Restate verbatim the span of lines below between the line with "The same value" and the line with "219√2/(2240π) − 89/280", including those two lines, and only that span.

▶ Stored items
<<<<

import Mathlib
import HarnessLib

/-!
# Boltzmann's fourth virial coefficient of hard spheres (`D = 3`), as printed by Lyberg (2005)
# and Clisby–McCoy (2004)

Topic `Literature/MathematicalPhysics/StatisticalMechanics`; namespace
`Literature.MathematicalPhysics.StatisticalMechanics`. A NAMED FACT (D-0014, statement only),
vendored for route `Summit.KontsevichZagierPeriods.KontsevichZagierPeriods.Theses.HardSphereVirial`
(grounds `…HardSphereVirial.StarFourSphere`, and the value side of `RingFourSphere`,
`DiamondFourSphere`): the closed form of `B₄/B₂³` for hard spheres in three dimensions.

**What is printed.** I. Lyberg, *The fourth virial coefficient of a fluid of hard spheres in odd
dimensions*, J. Stat. Phys. 119 (2005) 747–764 [Lyberg2005] (held text arXiv:cond-mat/0410080,
§1 read): the Mayer form of the fourth virial coefficient

> `B₄ = −(1/8)·[complete star] − (3/4)·[diamond] − (3/8)·[ring]`  (§1, display (5)),

each diagram denoting the cluster integral `∫∫∫ ∏_{bonds ij} f(r_ij) d^D r₂ d^D r₃ d^D r₄`
(`r₁` fixed; §1, displays (2)–(5)), with the hard-sphere Mayer function
`f(r) = −1` if `r < σ`, `0` if `r ≥ σ`, "From now on we let `σ = 1`" (display (6)),
`B₂ = π^{D/2} / (2 Γ(D/2 + 1))` (display (7), `= 2π/3` for `D = 3`), and

> "Boltzmann's result was
> `B₄/B₂³ = 2707/4480 + (219/2240)·(√2/π) − (4131/4480)·(arccos(1/3)/π)`.
> This result was confirmed in 1952 by Nijboer and van Hove [N/H] using what is called the two
> center formalism." (§1, the display following (12); [B] = Boltzmann 1899,
> [N/H] = [NijboerVanhove1952]).

The same value is printed by N. Clisby, B. M. McCoy, *Analytic calculation of `B₄` for hard
spheres in even dimensions*, J. Stat. Phys. 114 (2004) 1343–1361 [ClisbyMccoy2004], §1:
"`B₄/B₂³ = 219√2/(2240π) − 89/280 + (4131/(2240π))·arctan √2` for `D = 3`" — equal to
Boltzmann's form because `arccos(1/3) = π − 2 arctan √2` and `2707/4480 − 4131/4480 = −89/280`.

**Rendering.** For the hard-sphere `f` the integrand `∏_{bonds} f(r_ij)` of a Mayer diagram `G`
with edge set `E` is `(−1)^{|E|}` times the indicator of the configuration set
`C_G = {(r₂, r₃, r₄) ∈ (ℝ³)³ : |r_i − r_j| < 1 for ij ∈ E}` (`r₁ = 0`), so
`[ring] = vol C_{C₄}` (`|E| = 4`, bonds 12, 23, 34, 41), `[diamond] = −vol C_◇` (`|E| = 5`,
ring plus the chord 13) and `[complete star] = vol C_{K₄}` (`|E| = 6`). The sets are written in
the coordinates `x : Fin 9 → ℝ`, `r₂ = (x 0, x 1, x 2)`, `r₃ = (x 3, x 4, x 5)`,
`r₄ = (x 6, x 7, x 8)` — literally the domains of the route's items `RingFourSphere`,
`DiamondFourSphere`, `StarFourSphere` — and their volumes are Lebesgue volumes
(`MeasureTheory.volume`, `.toReal`; all three sets are bounded and open). The fact states the
printed identity with `B₂³ = (2π/3)³` substituted:
`(−(1/8)·vol C_{K₄} + (3/4)·vol C_◇ − (3/8)·vol C_{C₄}) / (2π/3)³ = 2707/4480 + …`.
For an integrand-`1` Kontsevich–Zagier representation `r` with `r.domain = C_G` one has
`r.value = (volume C_G).toReal` (`MeasureTheory.setIntegral_const`), which is how the route's
items consume it. NOT vendored here: the separate values of the three diagrams (Lyberg's and
Clisby–McCoy's tables are not reproduced in the held text), the even-dimensional value
`2 − 9√3/(2π) + 10/π²` (`D = 2`, Rowlinson 1964 / Hemmer 1964, same display of [ClisbyMccoy2004];
left to the grounder of `StarFourDisc`), and `B₂`, `B₃` in general `D`.

## References

* [Lyberg2005] I. Lyberg, The fourth virial coefficient of a fluid of hard spheres in odd
  dimensions, J. Stat. Phys. 119 (2005) 747–764, §1 (displays (2)–(7) and Boltzmann's formula).
* [ClisbyMccoy2004] N. Clisby, B. M. McCoy, Analytic calculation of B₄ for hard spheres in even
  dimensions, J. Stat. Phys. 114 (2004) 1343–1361, §1 (the display giving `B₄/B₂³` for `D = 2, 3`).
* [NijboerVanhove1952] B. R. A. Nijboer, L. Van Hove, Radial distribution function of a gas of hard
  spheres and the superposition approximation, Phys. Rev. 85 (1952) 777–783.
-/

noncomputable section

open MeasureTheory

namespace Literature.MathematicalPhysics.StatisticalMechanics

/-- Configuration set of the **ring** Mayer diagram of `B₄` for hard spheres of diameter `1` in
`ℝ³` (bonds 12, 23, 34, 41; `r₁ = 0`, `r₂ = (x 0, x 1, x 2)`, `r₃ = (x 3, x 4, x 5)`,
`r₄ = (x 6, x 7, x 8)`). [cite: Lyberg2005, §1 displays (5)–(6)] -/
def hardSphereRingFour : Set (Fin 9 → ℝ) :=
  {x | x 0 ^ 2 + x 1 ^ 2 + x 2 ^ 2 < 1 ∧ (x 0 - x 3) ^ 2 + (x 1 - x 4) ^ 2 + (x 2 - x 5) ^ 2 < 1 ∧
    (x 3 - x 6) ^ 2 + (x 4 - x 7) ^ 2 + (x 5 - x 8) ^ 2 < 1 ∧ x 6 ^ 2 + x 7 ^ 2 + x 8 ^ 2 < 1}

/-- Configuration set of the **diamond** (ring plus the chord 13) Mayer diagram of `B₄` for hard
spheres of diameter `1` in `ℝ³` (bonds 12, 13, 23, 34, 41). [cite: Lyberg2005, §1 displays (5)–(6)] -/
def hardSphereDiamondFour : Set (Fin 9 → ℝ) :=
  {x | x 0 ^ 2 + x 1 ^ 2 + x 2 ^ 2 < 1 ∧ x 3 ^ 2 + x 4 ^ 2 + x 5 ^ 2 < 1 ∧
    (x 0 - x 3) ^ 2 + (x 1 - x 4) ^ 2 + (x 2 - x 5) ^ 2 < 1 ∧
    (x 3 - x 6) ^ 2 + (x 4 - x 7) ^ 2 + (x 5 - x 8) ^ 2 < 1 ∧ x 6 ^ 2 + x 7 ^ 2 + x 8 ^ 2 < 1}

/-- Configuration set of the **complete star** Mayer diagram of `B₄` for hard spheres of diameter
`1` in `ℝ³` (all six bonds). [cite: Lyberg2005, §1 displays (5)–(6)] -/
def hardSphereStarFour : Set (Fin 9 → ℝ) :=
  {x | x 0 ^ 2 + x 1 ^ 2 + x 2 ^ 2 < 1 ∧ x 3 ^ 2 + x 4 ^ 2 + x 5 ^ 2 < 1 ∧
    x 6 ^ 2 + x 7 ^ 2 + x 8 ^ 2 < 1 ∧ (x 0 - x 3) ^ 2 + (x 1 - x 4) ^ 2 + (x 2 - x 5) ^ 2 < 1 ∧
    (x 0 - x 6) ^ 2 + (x 1 - x 7) ^ 2 + (x 2 - x 8) ^ 2 < 1 ∧
    (x 3 - x 6) ^ 2 + (x 4 - x 7) ^ 2 + (x 5 - x 8) ^ 2 < 1}

/-- **Boltzmann 1899 / Nijboer–van Hove 1952 (as printed by Lyberg 2005, §1, and Clisby–McCoy
2004, §1): the fourth virial coefficient of hard spheres in three dimensions.** With
`B₄ = −(1/8)·[complete star] − (3/4)·[diamond] − (3/8)·[ring]` (Mayer), the hard-sphere Mayer
function `f = −𝟙_{r<1}` (so `[ring] = vol C_{C₄}`, `[diamond] = −vol C_◇`,
`[complete star] = vol C_{K₄}`) and `B₂ = 2π/3`:
*`B₄/B₂³ = 2707/4480 + (219/2240)(√2/π) − (4131/4480)(arccos(1/3)/π)`* (`= 0.28695…`).
Grounds `Summit.KontsevichZagierPeriods.KontsevichZagierPeriods.Theses.HardSphereVirial.StarFourSphere`
(value side; the item's KZ-derivability claim is not in print). [cite: Lyberg2005, §1 (Mayer form of B₄, hard-sphere f, B₂, and 'Boltzmann's result' for B₄/B₂³, confirmed by Nijboer–van Hove)] [cite: ClisbyMccoy2004, §1 (B₄/B₂³ for D = 3 in the arctan √2 form)] -/
def Boltzmann1899_B4_hardSpheres_dim3 : Prop :=
  (-(1 / 8 : ℝ) * (volume hardSphereStarFour).toReal
      + (3 / 4 : ℝ) * (volume hardSphereDiamondFour).toReal
      - (3 / 8 : ℝ) * (volume hardSphereRingFour).toReal) / (2 * Real.pi / 3) ^ 3
    = 2707 / 4480 + (219 / 2240) * (Real.sqrt 2 / Real.pi)
      - (4131 / 4480) * (Real.arccos (1 / 3) / Real.pi)

/-- Unfolding lemma. [folklore] -/
theorem Boltzmann1899_B4_hardSpheres_dim3_iff :
    Boltzmann1899_B4_hardSpheres_dim3 ↔
      (-(1 / 8 : ℝ) * (volume hardSphereStarFour).toReal
          + (3 / 4 : ℝ) * (volume hardSphereDiamondFour).toReal
          - (3 / 8 : ℝ) * (volume hardSphereRingFour).toReal) / (2 * Real.pi / 3) ^ 3
        = 2707 / 4480 + (219 / 2240) * (Real.sqrt 2 / Real.pi)
          - (4131 / 4480) * (Real.arccos (1 / 3) / Real.pi) :=
  Iff.rfl

/-- **The two printed forms agree**: Clisby–McCoy's `arctan √2` form of the `D = 3` value equals
Boltzmann's `arccos(1/3)` form, because `arccos(1/3) = π − 2·arctan √2`
(`cos(2 arctan √2) = (1 − 2)/(1 + 2) = −1/3`). Stated as the real-number identity between the
two right-hand sides, conditional on that angle identity (proved below from Mathlib).
[cite: ClisbyMccoy2004, §1] -/
theorem B4_dim3_arctan_form_eq (h : Real.arccos (1 / 3) = Real.pi - 2 * Real.arctan (Real.sqrt 2)) :
    (2707 / 4480 + (219 / 2240) * (Real.sqrt 2 / Real.pi)
        - (4131 / 4480) * (Real.arccos (1 / 3) / Real.pi) : ℝ)
      = 219 * Real.sqrt 2 / (2240 * Real.pi) - 89 / 280
        + 4131 / (2240 * Real.pi) * Real.arctan (Real.sqrt 2) := by
  rw [h]
  have hπ : Real.pi ≠ 0 := Real.pi_ne_zero
  field_simp
  ring

/-- `arccos(1/3) = π − 2·arctan √2` (half-angle: `cos(2·arctan √2) = −1/3`). [folklore] -/
theorem arccos_one_third_eq : Real.arccos (1 / 3) = Real.pi - 2 * Real.arctan (Real.sqrt 2) := by
  have h2 : Real.sqrt 2 ^ 2 = 2 := Real.sq_sqrt (by norm_num)
  have hcos : Real.cos (2 * Real.arctan (Real.sqrt 2)) = -(1 / 3 : ℝ) := by
    rw [Real.cos_two_mul, Real.cos_arctan]
    have h3 : (1 : ℝ) + Real.sqrt 2 ^ 2 = 3 := by rw [h2]; norm_num
    rw [h3]
    have hs : Real.sqrt 3 ≠ 0 := by positivity
    have hs2 : Real.sqrt 3 ^ 2 = 3 := Real.sq_sqrt (by norm_num)
    field_simp
    nlinarith [hs2]
  have hlo : 0 ≤ Real.pi - 2 * Real.arctan (Real.sqrt 2) := by
    have := Real.arctan_lt_pi_div_two (Real.sqrt 2)
    linarith
  have hhi : Real.pi - 2 * Real.arctan (Real.sqrt 2) ≤ Real.pi := by
    have : 0 ≤ Real.arctan (Real.sqrt 2) := by
      have hm := Real.arctan_strictMono.monotone (Real.sqrt_nonneg 2)
      rwa [Real.arctan_zero] at hm
    linarith
  have hcos' : Real.cos (Real.pi - 2 * Real.arctan (Real.sqrt 2)) = 1 / 3 := by
    rw [Real.cos_pi_sub, hcos]; ring
  rw [← hcos', Real.arccos_cos hlo hhi]

end Literature.MathematicalPhysics.StatisticalMechanics

end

>>>>

▶ ANSWER BELOW
The same value is printed by N. Clisby, B. M. McCoy, *Analytic calculation of `B₄` for hard
spheres in even dimensions*, J. Stat. Phys. 114 (2004) 1343–1361 [ClisbyMccoy2004], §1:
"`B₄/B₂³ = 219√2/(2240π) − 89/280 + (4131/(2240π))·arctan √2` for `D = 3`" — equal to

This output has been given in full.